Reimer snatched victory on Monday night, perfect and at times, brilliant with 32 saves as the Leafs picked up points for the 13th time in 14 games (9-1-4) while dragging the Devils' winless skid to 10 games. With his third shutout of the year, the 25-year-old also drove his hockey club one step closer to clinching a playoff berth for the first time in nine years. A victory in Washington on Tuesday night coupled with a regulation loss for Winnipeg would seal the deal.

This night, however, was all about Reimer.

His teammates were thoroughly outplayed, outworked and outmuscled from the outset, cobbling together a lonely five shots after 40 minutes. On their eighth shot of the game, with less than seven minutes to go in regulation, Phil Kessel finally broke the scoreless tie, sniping one through Martin Brodeur on a power-play for the eventual winner.
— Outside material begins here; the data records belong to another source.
/-- **(B) ⇔ the datum-wise Serrin `L^∞` criterion for torus Leray–Hopf solutions at every viscosity.**
[cite: FeffermanClay2006, (B) with (8) (10) (11) p. 2] [cite: Serrin1962, Thm (L^∞ case)] -/
theorem clayPeriodic_regularity_iff_lerayHopf_boundedFromLeft :
    clayPeriodic.Regularity ↔
      ∀ μ : ℝ, 0 < μ →
      ∀ (u₀ : EuclideanSpace ℝ (Fin 3) → EuclideanSpace ℝ (Fin 3)), ContDiff ℝ ∞ u₀ →
        NSWave0.IsDivFree u₀ → IsLatticePeriodic u₀ →
        ∀ w : ℝ → UnitAddTorus (Fin 3) → EuclideanSpace ℝ (Fin 3),
          Torus.IsGlobalLerayHopf μ 0 (fun y => u₀ (Torus.repr y)) w →
            ∀ T : ℝ, 0 < T → ∃ t₁ : ℝ, t₁ < T ∧ ∃ C : ℝ,
              ∀ᵐ t ∂(volume.restrict (Ioo t₁ T)), ∀ᵐ x : UnitAddTorus (Fin 3), ‖w t x‖ ≤ C :=
  ⟨fun h μ hμ => (clayPeriodic_regularityAt_iff_lerayHopf_boundedFromLeft hμ).1 (h μ hμ),
    fun h μ hμ => (clayPeriodic_regularityAt_iff_lerayHopf_boundedFromLeft hμ).2 (h μ hμ)⟩

/-- **(B) ⇔ the datum-wise Serrin `L^∞` criterion at ONE viscosity `μ > 0`.**
[cite: FeffermanClay2006, (B) p. 2] [cite: Tao2013Localisation, Rem. 1.2 footnote] -/
theorem clayPeriodic_regularity_iff_lerayHopf_boundedFromLeft_at {μ : ℝ} (hμ : 0 < μ) :
    clayPeriodic.Regularity ↔
      ∀ (u₀ : EuclideanSpace ℝ (Fin 3) → EuclideanSpace ℝ (Fin 3)), ContDiff ℝ ∞ u₀ →
        NSWave0.IsDivFree u₀ → IsLatticePeriodic u₀ →
        ∀ w : ℝ → UnitAddTorus (Fin 3) → EuclideanSpace ℝ (Fin 3),
          Torus.IsGlobalLerayHopf μ 0 (fun y => u₀ (Torus.repr y)) w →
            ∀ T : ℝ, 0 < T → ∃ t₁ : ℝ, t₁ < T ∧ ∃ C : ℝ,
              ∀ᵐ t ∂(volume.restrict (Ioo t₁ T)), ∀ᵐ x : UnitAddTorus (Fin 3), ‖w t x‖ ≤ C := by
  rw [← ClaySpec.regularityAt_iff_regularity hμ clayPeriodic_data_smul
    clayPeriodic_admissible_timeRescale]
  exact clayPeriodic_regularityAt_iff_lerayHopf_boundedFromLeft hμ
"No one's going to say that we played our best hockey, we were very, very far from it in the first 40," said Fraser, who played a season-high of 23 and a half minutes opposite his former team, "but I still think the feeling in this dressing room was that we were going to win the game. And we were confident because of the way that James was playing."

Ringing up save after save during an evening that saw most of the action tilted in the Toronto end, Reimer made perhaps his finest stop on Patrik Elias midway through the third, stopping the Devils long-time sniper popping through the slot, this just moments before Kessel scored to give the Leafs a lead.

"Tonight was clearly a night for James," Fraser concluded. "He was on fire, there's nothing else to say."

Five Points

1. Reimer post-deadline frenzy

The focus and pressure on Reimer only intensified when the organization's chase for a goaltender fell through. But since the trade deadline, their incumbent number one has proven a rock. "He has not wavered from his responsibility," Randy Carlyle concurred. Excluding a dud against the Flyers in the first game after the April 3rd deadline, Reimer has stopped a scintillating 151 of 158 shots, which amounts to a .955 save percentage."You just try and hang in there and keep your team in it," he said following his ninth career shutout on Monday. With a .925 save percentage on the year, Reimer is now tied for fifth among goaltenders with at least 20 starts. "There's been a lot of talk about the goaltending situation here," said Fraser, "but when Reims plays like that and [Scrivens] proven to do the same, this group is very confident in what we can do collectively as a team … He's hopefully proving to people what he's capable of doing."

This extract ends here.